I'm interested in optimizing long memory operations, like searching in gigabytes of memory, and I believe SIMD is the way to go. Am I right ? :bg
Searching around the forum topics is hard because "sse" is contained in assembly ...
Is there a good assembly+sse (sse2 at least) tutorial, or should I plunge into Intel's documentation ? Any useful links would be appreciated.
EDIT: Oh, I found this thread after better searching keywords :
http://www.masm32.com/board/index.php?topic=8498.0
from that link, i have been reading the tommasani docs...
http://www.tommesani.com/Docs.html
search the forum for pcmpeqb
Quote from: jj2007 on March 01, 2010, 08:40:54 PM
search the forum for pcmpeqb
I found some more interesting threads, thanks.
Can you do me a little favour, plz ? I wanna timetest a code. Can you make a real quick barebones no-frame procedure that writes the 0BBBBBBBBh or some other dword, esi=starting offset, number of bytes in MEMCHUNK define.
As a test control, my function is this :
@ZeroMemPlain:
mov eax,esi
mov ecx, MEMCHUNK/4
.again:
mov D[eax],0bbbbbbbbh
add eax,4
dec ecx
jnz < .again
ret
:bg
It takes about 140ms to fill 256mb, on my pc.

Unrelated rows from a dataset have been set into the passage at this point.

import Summits.Parity.BatemanHorn.Theorems.AlmostPrimeZerosLinearCappedRepulsionRieszDiffScales
import HarnessLib

/-!
# One-sided Selberg–Delange for a difference of Riesz means, IV: the remaining error terms and constants
(crux stmt-Parity-11327, line `jensen-stieltjes-majorant`, stub `stub_rieszDiffEngine`)

Everything here is PROVED (theorems only).  Part of the one-sided Selberg–Delange bound for the
DIFFERENCE of two Riesz means `A₁(x+h) − A₁(x)` of a Dirichlet series `Σ a(n) n^{-s} = ζ(s)^z G(s)`
(data `SelbergDelange.RieszData R (4/5) B z a G` of the tree's contour engine
`Literature/NumberTheory/LFunctions/SelbergDelangeRieszExpansion.lean`, Montgomery–Vaughan §7.4,
proof of Theorem 7.17): `‖A₁(x+h) − A₁(x)‖ ≤ h·x·(log x)^{Re z−1}·B·e^{c(1+R)^{3/2}}` for
`x e^{−(log log x)³} ≤ h ≤ x`, `1 ≤ R ≤ log log x` — the SIZE of the main term with every constant
explicit in `R`, no main term, no Hankel evaluation, no Taylor expansion at the branch point.

This file: the negligibility of the left sides far from and near `1` (given `β = L(1−b) ≫ ℓ³`), the
growth `keyholeConst ⌈R⌉ ≤ 28 e^{3(1+R)^{3/2}}`, the unit `x² B e^{−ℓ³−(R+1)ℓ} ≤ h x L^{σ−1} B`,
the `R`-explicit forms of the tree's bounds for `ζ(s)^z` far from / near `1`, the eventual
conditions on `ℓ = log log x`, and the final constant.

## References

* [MontgomeryVaughan2007] H. L. Montgomery, R. C. Vaughan, *Multiplicative Number Theory I*,
  CUP 2007, §7.4, proof of Theorem 7.17 (pp. 177–178).
* [Tenenbaum2015] G. Tenenbaum, *Introduction to analytic and probabilistic number theory*, 3rd
  ed., AMS GSM 163, II.5 §§5.3–5.4.
-/

noncomputable section

open Complex Set MeasureTheory Filter Topology intervalIntegral Metric
open scoped Real Nat Interval
open Literature.Analysis.Complex Literature.Analysis.Complex.Keyhole
open Literature.NumberTheory.LFunctions Literature.NumberTheory.LFunctions.SelbergDelange

namespace Summit.Parity.BatemanHorn.Cruxes.LinearCappedRepulsion.JensenStieltjesMajorant

namespace RieszDiff

/-- **The left sides far from `1` are negligible**:
`16π (2x)^{1+b} e^{R C₀} log(T+3)^R B ≤ x² B e^{−ℓ³ − (R+1)ℓ}` as soon as
`β = L(1 − b) ≥ (C₀ + 20) ℓ³`. [folklore] -/
theorem far_le {x L ℓ R B T C₀ b : ℝ} (hx : 1 < x) (hL : L = Real.log x) (hℓ : ℓ = Real.log L)
    (hℓ2 : 2 ≤ ℓ) (hC₀ : 0 ≤ C₀) (hR0 : 0 ≤ R) (hRℓ : R ≤ ℓ) (hB : 0 ≤ B)
    (hT : T = Real.exp (3 * ℓ ^ 3)) (hb1 : b ≤ 1) (hβ : (C₀ + 20) * ℓ ^ 3 ≤ L * (1 - b)) :
    4 * (4 * π * ((2 * x) ^ (1 + b) * (Real.exp (R * C₀) * Real.log (T + 3) ^ R) * B)) ≤
      x ^ 2 * B * Real.exp (-ℓ ^ 3 - (R + 1) * ℓ) := by
  obtain ⟨hx0, hxL, hL0, hLℓ, hL7, hx2, -⟩ := scales hx hL hℓ hℓ2
  have hℓ3 : (2 : ℝ) ^ 3 ≤ ℓ ^ 3 := pow_le_pow_left₀ (by norm_num) hℓ2 3
  norm_num at hℓ3
  have hℓ0 : 0 < ℓ := by linarith
  have h2x := two_mul_rpow_left_le hx hL hb1
  have hfac := far_factor_le hℓ2 hC₀ hR0 hRℓ hT
  have hπ4 : π ≤ 4 := Real.pi_lt_four.le
  obtain ⟨-, hlogT1, -⟩ := height_bounds hℓ2 hT
  have hlogT0 : 0 ≤ Real.log (T + 3) := by linarith
  have hfac0 : 0 ≤ Real.exp (R * C₀) * Real.log (T + 3) ^ R :=
    mul_nonneg (Real.exp_pos _).le (Real.rpow_nonneg hlogT0 R)
  -- LHS ≤ 256 x² B e^{−L(1−b)} e^{ℓC₀} e^{ℓ(2+3ℓ)}
  have h1 : 4 * (4 * π * ((2 * x) ^ (1 + b) * (Real.exp (R * C₀) * Real.log (T + 3) ^ R) * B)) ≤
      256 * x ^ 2 * B * (Real.exp (-(L * (1 - b))) *
        (Real.exp (ℓ * C₀) * Real.exp (ℓ * (2 + 3 * ℓ)))) := by
    have hmain : (2 * x) ^ (1 + b) * (Real.exp (R * C₀) * Real.log (T + 3) ^ R) * B ≤
        (4 * x ^ 2 * Real.exp (-(L * (1 - b)))) *
          (Real.exp (ℓ * C₀) * Real.exp (ℓ * (2 + 3 * ℓ))) * B :=
      mul_le_mul_of_nonneg_right (mul_le_mul h2x hfac hfac0 (by positivity)) hB
    have hlhs0 : 0 ≤ (2 * x) ^ (1 + b) * (Real.exp (R * C₀) * Real.log (T + 3) ^ R) * B :=
      mul_nonneg (mul_nonneg (by positivity) hfac0) hB
    calc 4 * (4 * π * ((2 * x) ^ (1 + b) * (Real.exp (R * C₀) * Real.log (T + 3) ^ R) * B))
        ≤ 4 * (4 * 4 * ((4 * x ^ 2 * Real.exp (-(L * (1 - b)))) *
            (Real.exp (ℓ * C₀) * Real.exp (ℓ * (2 + 3 * ℓ))) * B)) := by
          gcongr 4 * ?_
          exact mul_le_mul (by linarith) hmain hlhs0 (by norm_num)
      _ = _ := by ring
  refine h1.trans ?_
  have h256 : (256 : ℝ) ≤ Real.exp 6 := by
    have e : Real.exp 6 = Real.exp 3 * Real.exp 3 := by rw [← Real.exp_add]; norm_num
    rw [e]; nlinarith [numerics.1]
  have hexp : Real.exp 6 * (Real.exp (-(L * (1 - b))) *
      (Real.exp (ℓ * C₀) * Real.exp (ℓ * (2 + 3 * ℓ)))) ≤
      Real.exp (-ℓ ^ 3 - (R + 1) * ℓ) := by
    rw [← Real.exp_add, ← Real.exp_add, ← Real.exp_add, Real.exp_le_exp]
    -- 6 − L(1−b) + ℓC₀ + 2ℓ + 3ℓ² ≤ −ℓ³ − (R+1)ℓ, using L(1−b) ≥ (C₀+20)ℓ³, R ≤ ℓ, ℓ ≥ 2
    have hRl : (R + 1) * ℓ ≤ (ℓ + 1) * ℓ := mul_le_mul_of_nonneg_right (by linarith) hℓ0.le
    have hsq : 4 ≤ ℓ ^ 2 := by
      rw [sq]; exact le_trans (by norm_num : (4:ℝ) ≤ 2 * 2) (mul_le_mul hℓ2 hℓ2 (by norm_num) hℓ0.le)
    have h4ℓ : 4 * ℓ ≤ ℓ ^ 3 := by
      rw [pow_succ]; exact mul_le_mul_of_nonneg_right hsq hℓ0.le
    have h2ℓ2 : 2 * ℓ ^ 2 ≤ ℓ ^ 3 := by
      have := mul_le_mul_of_nonneg_right hℓ2 (sq_nonneg ℓ)
      calc 2 * ℓ ^ 2 ≤ ℓ * ℓ ^ 2 := this
        _ = ℓ ^ 3 := by ring
    have hC : ℓ * C₀ ≤ C₀ * ℓ ^ 3 := by
      have := mul_le_mul_of_nonneg_left (show ℓ ≤ ℓ ^ 3 by linarith) hC₀
      linarith
    linarith
  calc 256 * x ^ 2 * B * (Real.exp (-(L * (1 - b))) *
        (Real.exp (ℓ * C₀) * Real.exp (ℓ * (2 + 3 * ℓ))))
      = x ^ 2 * B * (256 * (Real.exp (-(L * (1 - b))) *
          (Real.exp (ℓ * C₀) * Real.exp (ℓ * (2 + 3 * ℓ))))) := by ring
    _ ≤ x ^ 2 * B * (Real.exp 6 * (Real.exp (-(L * (1 - b))) *
          (Real.exp (ℓ * C₀) * Real.exp (ℓ * (2 + 3 * ℓ))))) := by gcongr
    _ ≤ x ^ 2 * B * Real.exp (-ℓ ^ 3 - (R + 1) * ℓ) := by gcongr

I just want to be convinced that it's worth the speedup, I'm not interested in doing complex arithmetic with SSE.
EDIT: I fixed some stuff.
.data
align 16
values db 16 dup (0bh)
.code
mov eax,esi
movdqa xmm0,OWORD ptr values
mov ecx,MEMCHUNK/16
@@: movdqa OWORD ptr [eax],xmm0 ; use movdqu if ESI is unaligned (not recommended)
lea eax,[eax+16]
dec ecx
jnz @B
@@:
Thanks qWord. It works fine, but the timings are exactly the same as before. Exactly. I guess idepends on memory throughput and not execution cycles.
At least it's fun to step over that instruction and see 128 bits of data moved at once :green
BlackVortex,
Memory speed limitations are the final limitation and the real advantage of SSE is its capacity to parallel process 128 bits of data at the same time. Reduced memory access count and parallel processing of the variety of data types it can handle will get the speed of many algorithms up by a long way but in raw data trasnfer memory will be the final limitation.
Am I right in thinking that
mov = 4 mem access = 2
mov 128 = 4 mem access = 8
movdqa = 1 mem access = 8
Kind of thing....
I have an SSE2 copy that is faster but I think it uses seperate registers so the speed up in my app might be due to that?